Misconception 3: AI can write your firm’s content, meaning writers are no longer required
At the other end of misconceptions about LLMs is the belief that they are all powerful and can readily take over many job roles.
This misconception is most popular with business executives who aren’t involved with writing content. Perhaps they see their school-age children using text-generation apps on their smartphones for homework and conclude that if kids can use them to write, then these bots will replace the need for dedicated writers. Some developers, always attuned to ways to save time, may also be prone to believe that generative AI can automate writing to such as degree that the involvement of writers won’t be necessary.
Those who currently develop content are less credulous about the autonomy of generative AI. Writing involves getting both the informational details correct and expressing them effectively. Before you turn content creation tasks over to generative AI, you need to make sure you can provide accuracy and audience-appropriate delivery.

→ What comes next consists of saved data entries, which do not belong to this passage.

import Summits.AtomisticToContinuum.Crystallization.Theses.PricedLinkCensus
import Summits.AtomisticToContinuum.Crystallization.Theorems.PricedLinkCensusStackingHingeOfSupportCore
import Summits.AtomisticToContinuum.Crystallization.Theorems.PalmUnimodularRigidityLayeredLawsSelectHcpDefs
import Summits.AtomisticToContinuum.Crystallization.Theorems.ReggeStarCoercivityDefectFreeCrystallizesExactSelectionLaw
import Literature.Geometry.DiscreteGeometry.KissingPatterns
import Literature.Probability.Process.PointStationaryLaw
import Summits.AtomisticToContinuum.Crystallization.Theorems.PricedLinkCensusStackingHingeIdealStarRigidity
import Summits.AtomisticToContinuum.Crystallization.Theorems.PricedLinkCensusStackingHingeRelaxedStarRigidity
import Summits.AtomisticToContinuum.Crystallization.Theorems.PricedLinkCensusStackingHingeRootPowerSums
import Summits.AtomisticToContinuum.Crystallization.Theorems.PricedLinkCensusStackingHingeSimilarStarNormalisation
import Summits.AtomisticToContinuum.Crystallization.Theorems.PricedLinkCensusStackingHingeDilationPinning
import Summits.AtomisticToContinuum.Crystallization.Theorems.PricedLinkCensusStackingHingeOfShapeRatioFloor

/-!
# Line `Sketch` — crux `PricedLinkCensus.StackingHinge` (item stmt-AtomisticToContinuum-14993)
# Skeleton v41 — lead c5 (prover-line-stmt-AtomisticToContinuum-14993-c5-0): RESHAPE 13 = ADOPTION of the strategist's scale-free cut
# `virial-shape-ratio` (planner-cstrat-stmt-AtomisticToContinuum-14993-s1-0, `Lines/virial_shape_ratio.lean`, 2026-08-17 14:06Z) INTO the live line.

Lead c5's reading (15:30Z).  RESHAPE 12 (v33–v36, this lead) cut the support core word-blind: {`stub_slpLawExactStars` (XL: minimising
everywhere-good law ⇒ a.s. exact ABSOLUTE two-type root star), `stub_idealStarRigidity`, `stub_relaxedStarRigidity`, X3}; wave 1 LANDED both
rigidity stubs (`PricedHcpWindowsIdealStarRigidity.stub_idealStarRigidity` p164240; `PricedHcpWindowsRelaxedStarRigidity.stub_relaxedStarRigidity`
p168022 over p166308 p167036 p167840), X3 was landed by 13603 (`PalmGoodLaw.ExactSelectionLaw.stub_exactSelectionLaw`), and the closer
`PricedHcpWindowsExactStars.stub_stackingHingeOfExactStars : ExactStars → StackingHinge` is proposed (p168387).  The strategist's census
(`Cruxes/StackingHinge/STRATEGY-CENSUS.md`, 14:09Z) shows — and this lead agrees — that the XL residue of RESHAPE 12 still RE-ABSORBS SCALE
PINNING (its conclusion is an ABSOLUTE star at `(a₀,h₀)`), whereas the class of THIS crux is dilation-invariant; the virial identity
`E_P[h] − hcpE = (S₁₂−S₆)²/(24S₁₂) + (Φ*−Φ(P))/24` moves scale out of the XL stub into algebra (zero pressure) + two M/L exact-geometry lemmas
(V3 similarity normalisation, V6 dilation pinning).  So v37 = the strategist's skeleton VERBATIM (stub names and signatures unchanged, already
`stub-add`ed by s1; V4/V5 = this line's landed rigidity theorems, referenced; X3 referenced), re-namespaced into the line and REGISTERED as the
lead's skeleton: open stubs V1 `stub_rootPowerSums` (M), V2 `stub_shapeRatioFloor` (XL, THE RESIDUE, the lead's), V3
`stub_similarStarNormalisation` (M/L), V6 `stub_dilationPinning` (M/L).  v38 (wave 2): V1 LANDED p168935 (`PricedHcpWindowsRootPowerSums`), V3 LANDED
p170210 (`PricedHcpWindowsSimilarStarNormalisation`, over helpers p169776 p169789 p169790 p169900 p170021) — both referenced, no sorry.  v39: V6 LANDED p171030 (`PricedHcpWindowsDilationPinning`, over helpers p170835 p170994;
the off-box word-uniform scale gap came from crux 14296's landed `stub_offBoxScaleGap`).  ONE open registered stub remains: V2 `stub_shapeRatioFloor` (XL).  RESHAPE 12's residue `stub_slpLawExactStars` stays a registered
SUFFICIENT target (it is a theorem from V1+V2+V3+V6 through V4/V5, and its closer p168387 lands independently).  The strategist's text follows
unchanged.

## (strategist gen 1) Line `virial-shape-ratio` — CHECKED ALTERNATIVE SKELETON (planner-cstrat-stmt-AtomisticToContinuum-14993-s1-0), 2026-08-17

Crux (by name, concluded by `StackingHinge_of` below): `StackingHinge = SoftLayerPropagation → ChargeFreeWindows →
GroundStatesChargePeriodic`.  This line re-proves lead c4's SUPPORT CORE (`supportCore_of_stubs`, the exact signature of v32's
`stub_slpLawSupportCore`, so c4's landed one-line closer `PricedHcpWindowsSupportCore.stub_gscpOfSupportCore` p145881 applies) from a
SCALE-FREE cut of the analytic core.  It is an ALTERNATIVE to the live line `Sketch` (lead c5, v34, RESHAPE 12); it shares V4/V5 with it
verbatim and consumes the same landed X3.

THE LEVER (virial / optimal-dilation identity, law level).  Write `S₆(P) = E_P[∫ ‖y‖⁻⁶ dμ]`, `S₁₂(P) = E_P[∫ ‖y‖⁻¹² dμ]` (root power
sums of the Palm law) and `Φ(P) = S₆²/S₁₂` — invariant under dilating the whole law.  Since `V_LJ(r) = r⁻¹²/12 − r⁻⁶/6`,
`E_P[h] = S₁₂/24 − S₆/12`, and for the dilated law `P_t`: `E_{P_t}[h] = t⁻¹²S₁₂/24 − t⁻⁶S₆/12 ≥ −S₆²/(24 S₁₂)` with equality at
`t⁶ = S₁₂/S₆`.  Hence the EXACT identity
    `E_P[h] − hcpE(a₀,h₀) = (S₁₂ − S₆)²/(24 S₁₂) + (Φ* − Φ(P))/24`,   `Φ* := −24·hcpE(a₀,h₀) = max_{h/a} C₆(h/a)²/C₁₂(h/a)`
(the tree already locates `(a₀,h₀)` this way: `stub_relaxedReferenceExclusion`, shape function `S₃²/S₆`).  So the energy hypothesis
`E_P[h] ≤ hcpE` of the support core is EQUIVALENT to `Φ(P) ≥ Φ* + (S₁₂−S₆)²/S₁₂`: the only way to reach the hcp level is to MAXIMISE the
scale-free shape ratio AND sit at zero pressure.  The class of this crux (everywhere SLP-good + bond-shell-good + locally Barlow,
point-stationary, hard core) is itself dilation-invariant — free scale is exactly what distinguishes it from 9226/13603 — so the core of
the crux is naturally a statement about `Φ` alone:
  V2 `stub_shapeRatioFloor` (XL, THE CORE): ROBUST SCALE-FREE SHAPE FLOOR `S₆² + κ θ² P(Bad_θ) S₁₂ ≤ Φ*·S₁₂` over the class, where
  `Bad_θ` = "the root star (the twelve bonded neighbours) is NOT two-way `θt`-matched to `t·A(F)` for any rotation `A`, DILATION `t > 0`
  and two-type reference star `F ∈ {refStar a₀ h₀, a₀ • fccKissingPattern}`" — word-blind (9226-s2 §S⁺5) AND scale-blind.  No energy
  hypothesis, no absolute window, no gross-scale regime: SCALE enters the glue only through the identity (zero pressure comes out as
  `S₆ = S₁₂ = Φ*`), honouring `Negative/ScaleSelection` (p99020) in one line of algebra instead of inside the XL stub.
  V1 `stub_rootPowerSums` (M): `E = S₁₂/24 − S₆/12`, `S₁₂ > 0` (hard-core summability / Bochner bookkeeping).
  V3 `stub_similarStarNormalisation` (M/L, deterministic): stars similarity-matched at every tolerance at every point of an everywhere-good
  set ⇒ ONE dilation `t` and, for `t⁻¹ • S`, the ABSOLUTE exact two-type stars of line `Sketch` (punctured `5/4`-balls) — compactness of
  `O(3) × [t-range] × {F₁,F₂}`, scale constancy along bonds (both strut lengths of the relaxed star lie within `1 %`, enclosure
  `tube_minimiserEnclosure`), emptiness of the annulus up to `5/4` from the neighbours' exact stars + SLP layering + `13/20` separation.
  V4 `stub_idealStarRigidity` (M) / V5 `stub_relaxedStarRigidity` (L): VERBATIM line `Sketch` v34 (lead c5) — LANDED p164240 / p168022 (v37: referenced, no sorry).
  V6 `stub_dilationPinning` (M/L, law level, exact geometry): a law a.s. carried by DILATED exact stackings `t·A(barlowStacking a₀ h s)`,
  `h ∈ {h₀, a₀√(2/3)}`, with `E_P[h] ≤ hcpE a₀ h₀` is a.s. carried by undilated ones (`t = 1`): site column `stub_siteColumnLJ` p141765 on
  the 3063 box `a ∈ [47/50, 1]`, `tube_hcpE_unique_minimiser`, word-uniform gross bounds outside the box (margins ≥ 1.8e-2 ≫ 1e-4).
  X3 `stub_exactSelectionLaw`: LANDED (13603 lead c9) — referenced, no sorry.
Glue (`supportCore_of_stubs`, sorry-free): V1 + V2 + `E ≤ hcpE` ⇒ `Φ*S₁₂ ≤ S₆²` (AM–GM, `phiStar_mul_le_sq`) ⇒ `P(Bad_{1/(n+1)}) = 0 ∀ n`
⇒ a.s. root star matched at every tolerance ⇒ (Aldous–Lyons `ae_forall_map_sub_of_ae`) at every point ⇒ V3 ⇒ V4/V5 (`em` on the ratio)
⇒ a.s. dilated exact stacking ⇒ V6 ⇒ X3 ⇒ a.s. exact rotated `hcpStacking a₀ h₀` ⇒ the support event has probability one (tail verbatim
from c4/c5).  `lean check`: rc 0, sorries = the six `stub_*`, `StackingHinge_of` proves the route item by name.

Numbers (this session, `calc/shape_ratio.py`, pure lattice sums, tail-corrected): `Φ(fcc) = 17.220389`, `Φ(hcp ideal) = 17.222129`,
`Φ* = Φ(hcp, h/a = 0.816382) = 17.2221300` (⇒ `−Φ*/24 = −0.71758875`, tree `hcpE ∈ [−0.7175896, −0.7175890]` ✓; `a* = (S₁₂/S₆)^{1/6} =
0.971274`, tree `a₀ = 0.97129 ± 1e-4` ✓); per-word deficits at each word's OWN optimal ratio: fcc `1.741e-3`, dhcp `8.72e-4`, 9R `5.81e-4`,
6H `1.161e-3` = `1.741e-3 ×` (fraction of cubic layers) — the letter price in Φ-currency (`÷24` = `7.25e-5` per c-layer in energy ✓ 9226
Disproof §23).  Sitewise the ratio is NOT maximised by hcp (dilating one's own shell by `δ` raises `s₆²/s₁₂` by `+1.9 δ` at first order;
neighbours compensate): the floor is law-level, stationarity is load-bearing — as for every sibling core.

Disproof used: §2 SCALE load-bearing — honoured in the glue (zero pressure `S₆ = S₁₂` pins the law's scale; V6 pins each sample's);
§3 WORD load-bearing — honoured by X3 (landed) after word-blind V2; no stub is an instance of `Negative/ScaleSelection` or
`Negative/Recurrence` (V2's class is not rescaling-closed per sample: the Mecke identity and everywhere-goodness are per-law, and the
conclusion is dilation-covariant); near-miss W (Sturmian) is excluded by X3's energy level, not by geometry.
HOW A LEAD ADOPTS IT: keep v34; add V1, V2, V3, V6 and `supportCore_of_stubs` next to `slpLawSupportCore_of_stubs` — both compositions
coexist and the crux closes modulo {V2 (+V1,V3,V6)} OR {`stub_slpLawExactStars`}, with V4/V5 common; workers: V1, V6 first (bookkeeping
over landed energetics), V3 next (shares the completion-uniqueness facts of V4/V5).
-/

noncomputable section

ChatGPT can answer questions on almost any topic, though not necessarily with authority. Enterprises need for outputs to be accurate, specific, complete, and unambiguous. Employees and customers need to trust the output if they’re required to rely on it.
In some scenarios, generative AI can develop reliable content without active oversight. For example, generative AI could develop product descriptions based on a well-defined list of product features for each product.

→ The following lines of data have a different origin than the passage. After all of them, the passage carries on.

import Mathlib

/-!
# Word collisions: counting prerequisites for the single-colour reflection supply
# (crux `SnSubsetDichotomy.HyperoctahedralThreshold`, stmt-MatrixMultiplication-10883, refutation line)

Generic finite combinatorics used by the sibling file `…SameColourSupply.lean` (siege seat k23, variation
"direct pigeonhole on involution words"; crux NOTES §9 (S1), §15.1):

* the right action of colour words `x · w = w.foldl (fun v c => μ c v) x` (the line's convention) —
  `foldl_act_append`, `foldl_act_reverse`, `foldl_act_injective` (also in `…RotationIdentity.lean`,
  namespace `…Rotation`; repeated so that this file has no intra-project import);
* `card_redWords`: the reduced colour words of length `m` (consecutive letters distinct) not starting with a
  given colour number exactly `2 ^ m` (registered for the `--supports` plumbing as `stub_cardReducedWords`);
* `card_sq_le_card_mul_card_sameImage`, `card_sameImage_eq_card_add_card_collisions`: for a map `F : X → Y`
  of finsets, `|X|² ≤ |Y| · #{(x, x') : F x = F x'}` (Cauchy–Schwarz on fibres) and the same-image pairs are
  the diagonal plus the COLLISIONS (ordered pairs of distinct elements with equal image);
* the split of two distinct words of equal length at their longest common suffix
  (`Nat.find (exists_drop_eq g g')` and its properties), and two `head?/getLast?` facts.

No definitions are introduced (sets of words are written out as filtered images of `List.Vector`).
-/

-- the project's summit namespace `Summit.MatrixMultiplication.MatrixMultiplication` repeats a component by design (D-0022)
set_option linter.dupNamespace false

namespace Summit.MatrixMultiplication.MatrixMultiplication.Theorems.HyperoctahedralThreshold.SameColourSupply

open Finset

variable {n : ℕ}

/-! ### The right action of colour words (the line's convention `x · w = w.foldl (fun v c => μ c v) x`) -/

/-- A word followed by its reverse acts trivially (letters are involutions): `x · (w ++ w⁻¹) = x`.
(Cf. `…Rotation.foldl_act_reverse` in the sibling file `…RotationIdentity.lean`.) -/
theorem foldl_append_reverse_self (μ : Fin 3 → Equiv.Perm (Fin n)) (hμ : ∀ c, μ c * μ c = 1) :
    ∀ (w : List (Fin 3)) (x : Fin n), (w ++ w.reverse).foldl (fun v c => μ c v) x = x := by
  intro w
  induction w with
  | nil => intro x; rfl
  | cons c w ih =>
    intro x
    rw [List.reverse_cons, List.cons_append, List.foldl_cons, ← List.append_assoc, List.foldl_append,
      ih, List.foldl_cons, List.foldl_nil]
    have : (μ c * μ c) x = x := by rw [hμ c]; rfl
    simpa using this

/-- Right cancellation of the action of a word: `x · w = y · w → x = y`. -/
theorem eq_of_foldl_act_eq (μ : Fin 3 → Equiv.Perm (Fin n)) (hμ : ∀ c, μ c * μ c = 1)
    (w : List (Fin 3)) {x y : Fin n}
    (hxy : w.foldl (fun v c => μ c v) x = w.foldl (fun v c => μ c v) y) : x = y := by
  have e := congrArg (fun v => w.reverse.foldl (fun v c => μ c v) v) hxy
  rwa [← List.foldl_append, ← List.foldl_append, foldl_append_reverse_self μ hμ,
    foldl_append_reverse_self μ hμ] at e

/-! ### Reduced colour words with a forbidden first letter -/

/-- Membership in the `Finset` of reduced colour words of length `m` whose first letter is not `e`. -/
theorem mem_redWords {m : ℕ} {e : Fin 3} {g : List (Fin 3)} :
    g ∈ ((univ : Finset (List.Vector (Fin 3) m)).image (fun v => v.toList)).filter
        (fun g => List.IsChain (· ≠ ·) g ∧ g.head? ≠ some e) ↔
      g.length = m ∧ List.IsChain (· ≠ ·) g ∧ g.head? ≠ some e := by
  rw [mem_filter]
  refine and_congr_left' ⟨fun h => ?_, fun h => mem_image.2 ⟨⟨g, h⟩, mem_univ _, rfl⟩⟩
  obtain ⟨v, -, rfl⟩ := mem_image.1 h
  exact v.toList_length

/-- **Counting reduced words.**  The reduced colour words of length `m` (consecutive letters distinct)
whose first letter is not `e` number exactly `2 ^ m`: each letter is one of the two colours different
from its predecessor (the predecessor of the first letter being `e`). [folklore] -/
theorem card_redWords : ∀ (m : ℕ) (e : Fin 3),
    (((univ : Finset (List.Vector (Fin 3) m)).image (fun v => v.toList)).filter
        (fun g => List.IsChain (· ≠ ·) g ∧ g.head? ≠ some e)).card = 2 ^ m := by
  intro m
  induction m with
  | zero =>
    intro e
    rw [pow_zero, card_eq_one]
    refine ⟨[], ?_⟩
    ext g
    rw [mem_redWords, mem_singleton]
    constructor
    · rintro ⟨h, -, -⟩
      exact List.eq_nil_of_length_eq_zero h
    · rintro rfl
      exact ⟨rfl, List.IsChain.nil, by simp⟩
  | succ m ih =>
    intro e
    have key : ((univ.erase e).sigma (fun a => ((univ : Finset (List.Vector (Fin 3) m)).image
        (fun v => v.toList)).filter (fun g => List.IsChain (· ≠ ·) g ∧ g.head? ≠ some a))).card =
        (((univ : Finset (List.Vector (Fin 3) (m + 1))).image (fun v => v.toList)).filter
          (fun g => List.IsChain (· ≠ ·) g ∧ g.head? ≠ some e)).card := by
      refine card_nbij' (fun ag => ag.1 :: ag.2) (fun g => ⟨g.headD e, g.tail⟩) ?_ ?_ ?_ ?_
      · rintro ⟨a, g⟩ h
        have h' := mem_sigma.1 (Finset.mem_coe.1 h)
        rw [mem_erase, mem_redWords] at h'
        obtain ⟨⟨hae, -⟩, hl, hc, hh⟩ := h'
        refine Finset.mem_coe.2 ?_
        rw [mem_redWords]
        refine ⟨by simpa using hl, ?_, by simpa using hae⟩
        rw [List.isChain_cons]
        refine ⟨?_, hc⟩
        intro y hy hay
        apply hh
        rw [hay]
        exact Option.mem_def.1 hy
      · intro g hg
        have hg' := Finset.mem_coe.1 hg
        rw [mem_redWords] at hg'
        obtain ⟨hl, hc, hh⟩ := hg'
        obtain ⟨a, g', rfl⟩ : ∃ a g', g = a :: g' := by
          cases g with
          | nil => simp at hl
          | cons a g' => exact ⟨a, g', rfl⟩
        refine Finset.mem_coe.2 ?_
        rw [mem_sigma, mem_erase, mem_redWords]
        simp only [List.headD_cons, List.tail_cons]
        refine ⟨⟨?_, mem_univ _⟩, by simpa using hl, hc.tail, ?_⟩
        · intro hae
          apply hh
          rw [hae]
          rfl
        · intro h'
          have := (List.isChain_cons.1 hc).1 a (Option.mem_def.2 h')
          exact this rfl
      · rintro ⟨a, g⟩ -
        rfl
      · intro g hg
        have hg' := Finset.mem_coe.1 hg
        rw [mem_redWords] at hg'
        obtain ⟨hl, -, -⟩ := hg'
        cases g with
        | nil => simp at hl
        | cons a g' => rfl
    rw [← key, card_sigma]
    simp_rw [ih]
    rw [sum_const, smul_eq_mul, card_erase_of_mem (mem_univ e), card_univ, Fintype.card_fin]
    ring

/-- Registered form (`stub_cardReducedWords`; `--supports` plumbing for crux stmt-MatrixMultiplication-10883):
`card_redWords` verbatim. -/
theorem stub_cardReducedWords : ∀ (m : ℕ) (e : Fin 3), (((Finset.univ : Finset (List.Vector (Fin 3) m)).image (fun v => v.toList)).filter (fun g => List.IsChain (· ≠ ·) g ∧ g.head? ≠ some e)).card = 2 ^ m :=
  card_redWords

/-! ### Collisions of a map: Cauchy–Schwarz and the diagonal -/

/-- **Pigeonhole with multiplicity.**  For a map `F` sending a finset `X` into a finset `Y`, the ordered
pairs of elements of `X` with equal image number at least `|X|² / |Y|` (Cauchy–Schwarz on the fibre sizes:
`|X|² = (Σ_y |F⁻¹ y|)² ≤ |Y| Σ_y |F⁻¹ y|²`). [folklore] -/
theorem card_sq_le_card_mul_card_sameImage {α β : Type*} [DecidableEq α] [DecidableEq β]
    (X : Finset α) (Y : Finset β) (F : α → β) (hF : ∀ x ∈ X, F x ∈ Y) :
    X.card ^ 2 ≤ Y.card * ((X ×ˢ X).filter (fun p => F p.1 = F p.2)).card := by
  have h1 : X.card = ∑ y ∈ Y, (X.filter (fun x => F x = y)).card :=
    card_eq_sum_card_fiberwise hF
  have h2 : ((X ×ˢ X).filter (fun p => F p.1 = F p.2)).card =
      ∑ y ∈ Y, (X.filter (fun x => F x = y)).card ^ 2 := by
    rw [card_eq_sum_card_fiberwise (f := fun p : α × α => F p.1) (t := Y) ?_]
    · refine sum_congr rfl (fun y _ => ?_)
      rw [sq, ← card_product]
      congr 1
      ext ⟨x, x'⟩
      simp only [mem_filter, mem_product]
      constructor
      · rintro ⟨⟨⟨hx, hx'⟩, hF'⟩, hy'⟩
        exact ⟨⟨hx, hy'⟩, hx', by rw [← hF', hy']⟩
      · rintro ⟨⟨hx, hy'⟩, hx', hy''⟩
        exact ⟨⟨⟨hx, hx'⟩, by rw [hy', hy'']⟩, hy'⟩
    · intro p hp
      have hp' := mem_filter.1 (Finset.mem_coe.1 hp)
      exact hF _ (mem_product.1 hp'.1).1
  rw [h2, h1]
  exact sq_sum_le_card_mul_sum_sq

/-- The ordered pairs with equal image split into the diagonal (`|X|` pairs) and the COLLISIONS, the
ordered pairs of distinct elements with equal image. [folklore] -/
theorem card_sameImage_eq_card_add_card_collisions {α β : Type*} [DecidableEq α] [DecidableEq β]
    (X : Finset α) (F : α → β) :
    ((X ×ˢ X).filter (fun p => F p.1 = F p.2)).card =
      X.card + ((X ×ˢ X).filter (fun p => p.1 ≠ p.2 ∧ F p.1 = F p.2)).card := by
  rw [← card_filter_add_card_filter_not (p := fun p : α × α => p.1 = p.2), filter_filter,
    filter_filter]
  congr 1
  · rw [← diag_card X, diag_eq_filter]
    congr 1
    ext p
    simp only [mem_filter]
    constructor
    · rintro ⟨h, -, h2⟩
      exact ⟨h, h2⟩
    · rintro ⟨h, h2⟩
      exact ⟨h, by rw [h2], h2⟩
  · congr 1
    ext p
    simp only [mem_filter]
    tauto

/-- **Collision count.**  Consequently, if `F` maps `X` into `Y`, then
`|X|² ≤ |Y| · (|X| + #collisions)`. [folklore] -/
theorem card_sq_le_card_mul_collisions {α β : Type*} [DecidableEq α] [DecidableEq β]
    (X : Finset α) (Y : Finset β) (F : α → β) (hF : ∀ x ∈ X, F x ∈ Y) :
    X.card ^ 2 ≤ Y.card * (X.card + ((X ×ˢ X).filter (fun p => p.1 ≠ p.2 ∧ F p.1 = F p.2)).card) := by
  rw [← card_sameImage_eq_card_add_card_collisions]
  exact card_sq_le_card_mul_card_sameImage X Y F hF

/-! ### Splitting two words at their longest common suffix -/

section Split

variable {α : Type*}

/-- Two lists agree after dropping enough letters. -/
theorem exists_drop_eq (g g' : List α) : ∃ d, g.drop d = g'.drop d :=
  ⟨max g.length g'.length, by
    rw [List.drop_eq_nil_of_le (le_max_left _ _), List.drop_eq_nil_of_le (le_max_right _ _)]⟩

/-- The split index `D = Nat.find (exists_drop_eq g g')` (the length of the words minus the length of
their longest common suffix) satisfies `g.drop D = g'.drop D`. -/
theorem drop_find_eq [DecidableEq α] (g g' : List α) :
    g.drop (Nat.find (exists_drop_eq g g')) = g'.drop (Nat.find (exists_drop_eq g g')) :=
  Nat.find_spec (exists_drop_eq g g')

/-- The split index is at most any common bound on the lengths. -/
theorem find_le_of_length_le [DecidableEq α] {g g' : List α} {k : ℕ} (hg : g.length ≤ k) (hg' : g'.length ≤ k) :
    Nat.find (exists_drop_eq g g') ≤ k :=
  Nat.find_min' _ (by rw [List.drop_eq_nil_of_le hg, List.drop_eq_nil_of_le hg'])

/-- The split index of two distinct words is positive. -/
theorem find_pos_of_ne [DecidableEq α] {g g' : List α} (hne : g ≠ g') : 0 < Nat.find (exists_drop_eq g g') := by
  rw [Nat.pos_iff_ne_zero]
  intro h0
  have h := drop_find_eq g g'
  rw [h0, List.drop_zero, List.drop_zero] at h
  exact hne h

/-- Just before the split index the two words differ (minimality). -/
theorem getElem_ne_of_find [DecidableEq α] {g g' : List α} {D : ℕ} (hD : D = Nat.find (exists_drop_eq g g'))
    (hpos : 0 < D) (h1 : D - 1 < g.length) (h2 : D - 1 < g'.length) : g[D - 1] ≠ g'[D - 1] := by
  intro heq
  have hmin : ¬ g.drop (D - 1) = g'.drop (D - 1) := by
    have := Nat.find_min (exists_drop_eq g g') (m := D - 1) (by omega)
    exact this
  apply hmin
  have hdrop : g.drop D = g'.drop D := by
    rw [hD]
    exact drop_find_eq g g'
  rw [List.drop_eq_getElem_cons h1, List.drop_eq_getElem_cons h2, heq]
  have hD1 : D - 1 + 1 = D := by omega
  rw [hD1, hdrop]

/-- The last letter of a non-trivial prefix. -/
theorem getLast?_take {g : List α} {d : ℕ} (hpos : 0 < d) (hd : d ≤ g.length) :
    (g.take d).getLast? = some (g[d - 1]'(by omega)) := by
  rw [List.getLast?_eq_getElem?, List.length_take, min_eq_left hd, List.getElem?_take,
    if_pos (by omega), List.getElem?_eq_getElem (by omega)]

end Split

section ListFacts

variable {α : Type*}

/-- The first letter of `g.take d ++ q` is the first letter of `g` (`d, |g| ≥ 1`). -/
theorem head?_take_append {g q : List α} {d : ℕ} (hd : 0 < d) (hg : 0 < g.length) :
    (g.take d ++ q).head? = g.head? := by
  cases g with
  | nil => simp at hg
  | cons e g1 =>
    cases d with
    | zero => omega
    | succ d => simp [List.take_succ_cons]

/-- The last letter of `q ++ (g.take d).reverse` is the first letter of `g` (`d, |g| ≥ 1`). -/
theorem getLast?_append_reverse_take {g q : List α} {d : ℕ} (hd : 0 < d) (hg : 0 < g.length) :
    (q ++ (g.take d).reverse).getLast? = g.head? := by
  cases g with
  | nil => simp at hg
  | cons e g1 =>
    cases d with
    | zero => omega
    | succ d => simp [List.take_succ_cons]

end ListFacts


end Summit.MatrixMultiplication.MatrixMultiplication.Theorems.HyperoctahedralThreshold.SameColourSupply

But many situations involve conceptual complexity, where distinctions are important but may be hard for bots to identify or convey. Depending on how the bot is ingesting (finding and retrieving) information, it may generate text that is nonsensical, a phenomenon known as hallucination. Hallucinations occur when the data relating to the question is insufficient, inaccurate, contradictory, or lacks context.
In addition to getting the facts straight, the bot also needs to convey the information clearly.
The writing provided by off-the-shelf AI services is often not that great. Out of the box, ChatGPT delivers clunky prose that’s wordy and overly formal. The prose may not be the point, for example, rambling about the pros and cons of a topic. While AI can be trained to reflect the appropriate style, you may still need to oversee the output initially to ensure it conforms to your brand guidelines and standards.
Unless your prompts are well-tuned and you’ve determined the output is predictably reliable, you’ll want writers to interact with the bot to check the results and improve them. AI can certainly accelerate the work of content development, but it won’t necessarily replace the creative judgments or knowledge expertise that writers can offer.
Do your diligence when adopting generative AI
Generative AI can deliver impressive results at a scale and speed that’s been previously unimaginable. But such outcomes depend on drawing on a range of inputs and services and iterating on the prompts to query those inputs. Just connecting to a generic GPT API won’t provide all that’s needed.
When engineering your own prompts, make sure your team specifies relevant resources and libraries to use and iterates and tests results. When adopting external AI services, look at what diligence the vendor has performed to ensure the results are reliable.